/-- **The residual form of `NoValuativeFlip`, unconditionally.** The item holds iff it holds on the
residual range: paddings `n ^ c₀ ≤ m` with `m + 1 < 2ⁿ`, Kadish–Landsberg shapes
(`δ (m - n) ≤ λ₁`, `ℓ(λ) ≤ n² + 1`) of length beyond the inheritance range
(`m < 1 + n (n + 1)^ℓ(λ)`) — the multiplicity no-go question on shapes whose length grows with `n`
(Bläser–Ikenmeyer 2025 §12.4). -/
theorem noValuativeFlip_iff_residual' :
    NoValuativeFlip ↔
    ∃ c₀ n₀ : ℕ, ∀ n ≥ n₀, ∀ (m : ℕ) [NeZero m], n ^ c₀ ≤ m → m + 1 < 2 ^ n → ∀ (U : Submodule ℂ (Literature.NumberTheory.DiophantineGeometry.MatIdx m → ℂ)) (r : ℕ), (∀ u ∈ U, (Matrix.of fun a b : Fin m => u (toLex (a, b))).rank ≤ r) → ∀ (δ : ℕ) (lam : Nat.Partition (m * δ)), lam.parts.card ≤ m * m → δ * (m - n) ≤ lam.parts.sup → lam.parts.card ≤ n ^ 2 + 1 → m < 1 + n * (n + 1) ^ lam.parts.card → let χ : Literature.NumberTheory.DiophantineGeometry.Weight (Literature.NumberTheory.DiophantineGeometry.MatIdx m) := (Literature.NumberTheory.DiophantineGeometry.Weight.dualOfPartition (m * m) lam).toMatIdx; let T : Submodule ℂ (MvPolynomial (Literature.NumberTheory.DiophantineGeometry.MatIdx m × Literature.NumberTheory.DiophantineGeometry.MatIdx m) ℂ) := MvPolynomial.homogeneousSubmodule (Literature.NumberTheory.DiophantineGeometry.MatIdx m × Literature.NumberTheory.DiophantineGeometry.MatIdx m) ℂ (m * δ) ⊓ ((MvPolynomial.vanishingIdeal ℂ {p : Literature.NumberTheory.DiophantineGeometry.MatIdx m × Literature.NumberTheory.DiophantineGeometry.MatIdx m → ℂ | ∀ j : Literature.NumberTheory.DiophantineGeometry.MatIdx m, (fun i => p (j, i)) ∈ U}) ^ (δ * (m - r))).restrictScalars ℂ ⊓ (⨅ (M : Matrix (Literature.NumberTheory.DiophantineGeometry.MatIdx m) (Literature.NumberTheory.DiophantineGeometry.MatIdx m) ℂ) (_ : Literature.Computability.AlgebraicComplexity.linSubst (Literature.NumberTheory.DiophantineGeometry.MatIdx m) ℂ M (Literature.NumberTheory.DiophantineGeometry.detFormLex ℂ m) = Literature.NumberTheory.DiophantineGeometry.detFormLex ℂ m), LinearMap.ker ((MvPolynomial.aeval (R := ℂ) fun p : Literature.NumberTheory.DiophantineGeometry.MatIdx m × Literature.NumberTheory.DiophantineGeometry.MatIdx m => ∑ l : Literature.NumberTheory.DiophantineGeometry.MatIdx m, M l p.2 • MvPolynomial.X (p.1, l)).toLinearMap - LinearMap.id (R := ℂ) (M := MvPolynomial (Literature.NumberTheory.DiophantineGeometry.MatIdx m × Literature.NumberTheory.DiophantineGeometry.MatIdx m) ℂ))) ⊓ (⨅ (g : Matrix.GeneralLinearGroup (Literature.NumberTheory.DiophantineGeometry.MatIdx m) ℂ) (_ : Literature.NumberTheory.DiophantineGeometry.IsUpperTriangular g), LinearMap.ker ((MvPolynomial.aeval (R := ℂ) fun p : Literature.NumberTheory.DiophantineGeometry.MatIdx m × Literature.NumberTheory.DiophantineGeometry.MatIdx m => ∑ l : Literature.NumberTheory.DiophantineGeometry.MatIdx m, ((g⁻¹ : Matrix.GeneralLinearGroup (Literature.NumberTheory.DiophantineGeometry.MatIdx m) ℂ) : Matrix (Literature.NumberTheory.DiophantineGeometry.MatIdx m) (Literature.NumberTheory.DiophantineGeometry.MatIdx m) ℂ) p.1 l • MvPolynomial.X (l, p.2)).toLinearMap - Literature.NumberTheory.DiophantineGeometry.weightChar χ g • LinearMap.id (R := ℂ) (M := MvPolynomial (Literature.NumberTheory.DiophantineGeometry.MatIdx m × Literature.NumberTheory.DiophantineGeometry.MatIdx m) ℂ))); Literature.NumberTheory.DiophantineGeometry.orbitMultiplicity ℂ (Literature.NumberTheory.DiophantineGeometry.paddedPerFormLex ℂ n m) m χ ≤ Module.finrank ℂ ↥T :=
  noValuativeFlip_iff_residual ValuativeBound_proof

/-! ## §3 The padding exponent is load-bearing -/

/-- **Any exponent witnessing `NoValuativeFlip` is at least `2`.** If the body of the item holds
from the padding `n ^ c₀` on (threshold `n₀`), then `c₀ ≥ 2`: for `c₀ ≤ 1` the padding `m = n`
(`n = max n₀ 3`) is admissible, and there the bottom-of-the-window flip
`ValuativeFlip.valuativeFlip_cruxBody_bottom` (for `n ≥ 3` some `λ ⊢ n δ` has
`dim T_⊥(λ) < mult_λ* ℂ[Δ_n(per_n)]`, a Hilbert-function count: the permanent's orbit closure is
bigger than the explicit det-side census at `m = n`) contradicts the body at the no-cut centre
`U = ⊥`, `r = 0`. -/
theorem two_le_of_noValuativeFlip_exponent {c₀ n₀ : ℕ}
    (h : ∀ n ≥ n₀, ∀ (m : ℕ) [NeZero m], n ^ c₀ ≤ m → ∀ (U : Submodule ℂ (Literature.NumberTheory.DiophantineGeometry.MatIdx m → ℂ)) (r : ℕ), (∀ u ∈ U, (Matrix.of fun a b : Fin m => u (toLex (a, b))).rank ≤ r) → ∀ (δ : ℕ) (lam : Nat.Partition (m * δ)), lam.parts.card ≤ m * m → let χ : Literature.NumberTheory.DiophantineGeometry.Weight (Literature.NumberTheory.DiophantineGeometry.MatIdx m) := (Literature.NumberTheory.DiophantineGeometry.Weight.dualOfPartition (m * m) lam).toMatIdx; let T : Submodule ℂ (MvPolynomial (Literature.NumberTheory.DiophantineGeometry.MatIdx m × Literature.NumberTheory.DiophantineGeometry.MatIdx m) ℂ) := MvPolynomial.homogeneousSubmodule (Literature.NumberTheory.DiophantineGeometry.MatIdx m × Literature.NumberTheory.DiophantineGeometry.MatIdx m) ℂ (m * δ) ⊓ ((MvPolynomial.vanishingIdeal ℂ {p : Literature.NumberTheory.DiophantineGeometry.MatIdx m × Literature.NumberTheory.DiophantineGeometry.MatIdx m → ℂ | ∀ j : Literature.NumberTheory.DiophantineGeometry.MatIdx m, (fun i => p (j, i)) ∈ U}) ^ (δ * (m - r))).restrictScalars ℂ ⊓ (⨅ (M : Matrix (Literature.NumberTheory.DiophantineGeometry.MatIdx m) (Literature.NumberTheory.DiophantineGeometry.MatIdx m) ℂ) (_ : Literature.Computability.AlgebraicComplexity.linSubst (Literature.NumberTheory.DiophantineGeometry.MatIdx m) ℂ M (Literature.NumberTheory.DiophantineGeometry.detFormLex ℂ m) = Literature.NumberTheory.DiophantineGeometry.detFormLex ℂ m), LinearMap.ker ((MvPolynomial.aeval (R := ℂ) fun p : Literature.NumberTheory.DiophantineGeometry.MatIdx m × Literature.NumberTheory.DiophantineGeometry.MatIdx m => ∑ l : Literature.NumberTheory.DiophantineGeometry.MatIdx m, M l p.2 • MvPolynomial.X (p.1, l)).toLinearMap - LinearMap.id (R := ℂ) (M := MvPolynomial (Literature.NumberTheory.DiophantineGeometry.MatIdx m × Literature.NumberTheory.DiophantineGeometry.MatIdx m) ℂ))) ⊓ (⨅ (g : Matrix.GeneralLinearGroup (Literature.NumberTheory.DiophantineGeometry.MatIdx m) ℂ) (_ : Literature.NumberTheory.DiophantineGeometry.IsUpperTriangular g), LinearMap.ker ((MvPolynomial.aeval (R := ℂ) fun p : Literature.NumberTheory.DiophantineGeometry.MatIdx m × Literature.NumberTheory.DiophantineGeometry.MatIdx m => ∑ l : Literature.NumberTheory.DiophantineGeometry.MatIdx m, ((g⁻¹ : Matrix.GeneralLinearGroup (Literature.NumberTheory.DiophantineGeometry.MatIdx m) ℂ) : Matrix (Literature.NumberTheory.DiophantineGeometry.MatIdx m) (Literature.NumberTheory.DiophantineGeometry.MatIdx m) ℂ) p.1 l • MvPolynomial.X (l, p.2)).toLinearMap - Literature.NumberTheory.DiophantineGeometry.weightChar χ g • LinearMap.id (R := ℂ) (M := MvPolynomial (Literature.NumberTheory.DiophantineGeometry.MatIdx m × Literature.NumberTheory.DiophantineGeometry.MatIdx m) ℂ))); Literature.NumberTheory.DiophantineGeometry.orbitMultiplicity ℂ (Literature.NumberTheory.DiophantineGeometry.paddedPerFormLex ℂ n m) m χ ≤ Module.finrank ℂ ↥T) :
    2 ≤ c₀ := by
  by_contra hc
  rw [not_le] at hc
  set n : ℕ := max n₀ 3 with hn
  have hn0 : n₀ ≤ n := le_max_left _ _
  have hn3 : 3 ≤ n := le_max_right _ _
  haveI : NeZero n := ⟨by omega⟩
  have hpad : n ^ c₀ ≤ n := by
    interval_cases c₀
    · rw [pow_zero]; omega
    · rw [pow_one]
  obtain ⟨U, r, δ, lam, hU, hcard, hlt⟩ := valuativeFlip_cruxBody_bottom n hn3
  exact (not_le.mpr hlt) (h n hn0 n hpad U r hU δ lam hcard)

==*==

#### Your task:
Go line by line through the records above and copy each one containing "holds".

#### Response area:
/-- **The residual form of `NoValuativeFlip`, unconditionally.** The item holds iff it holds on the
/-- **Any exponent witnessing `NoValuativeFlip` is at least `2`.** If the body of the item holds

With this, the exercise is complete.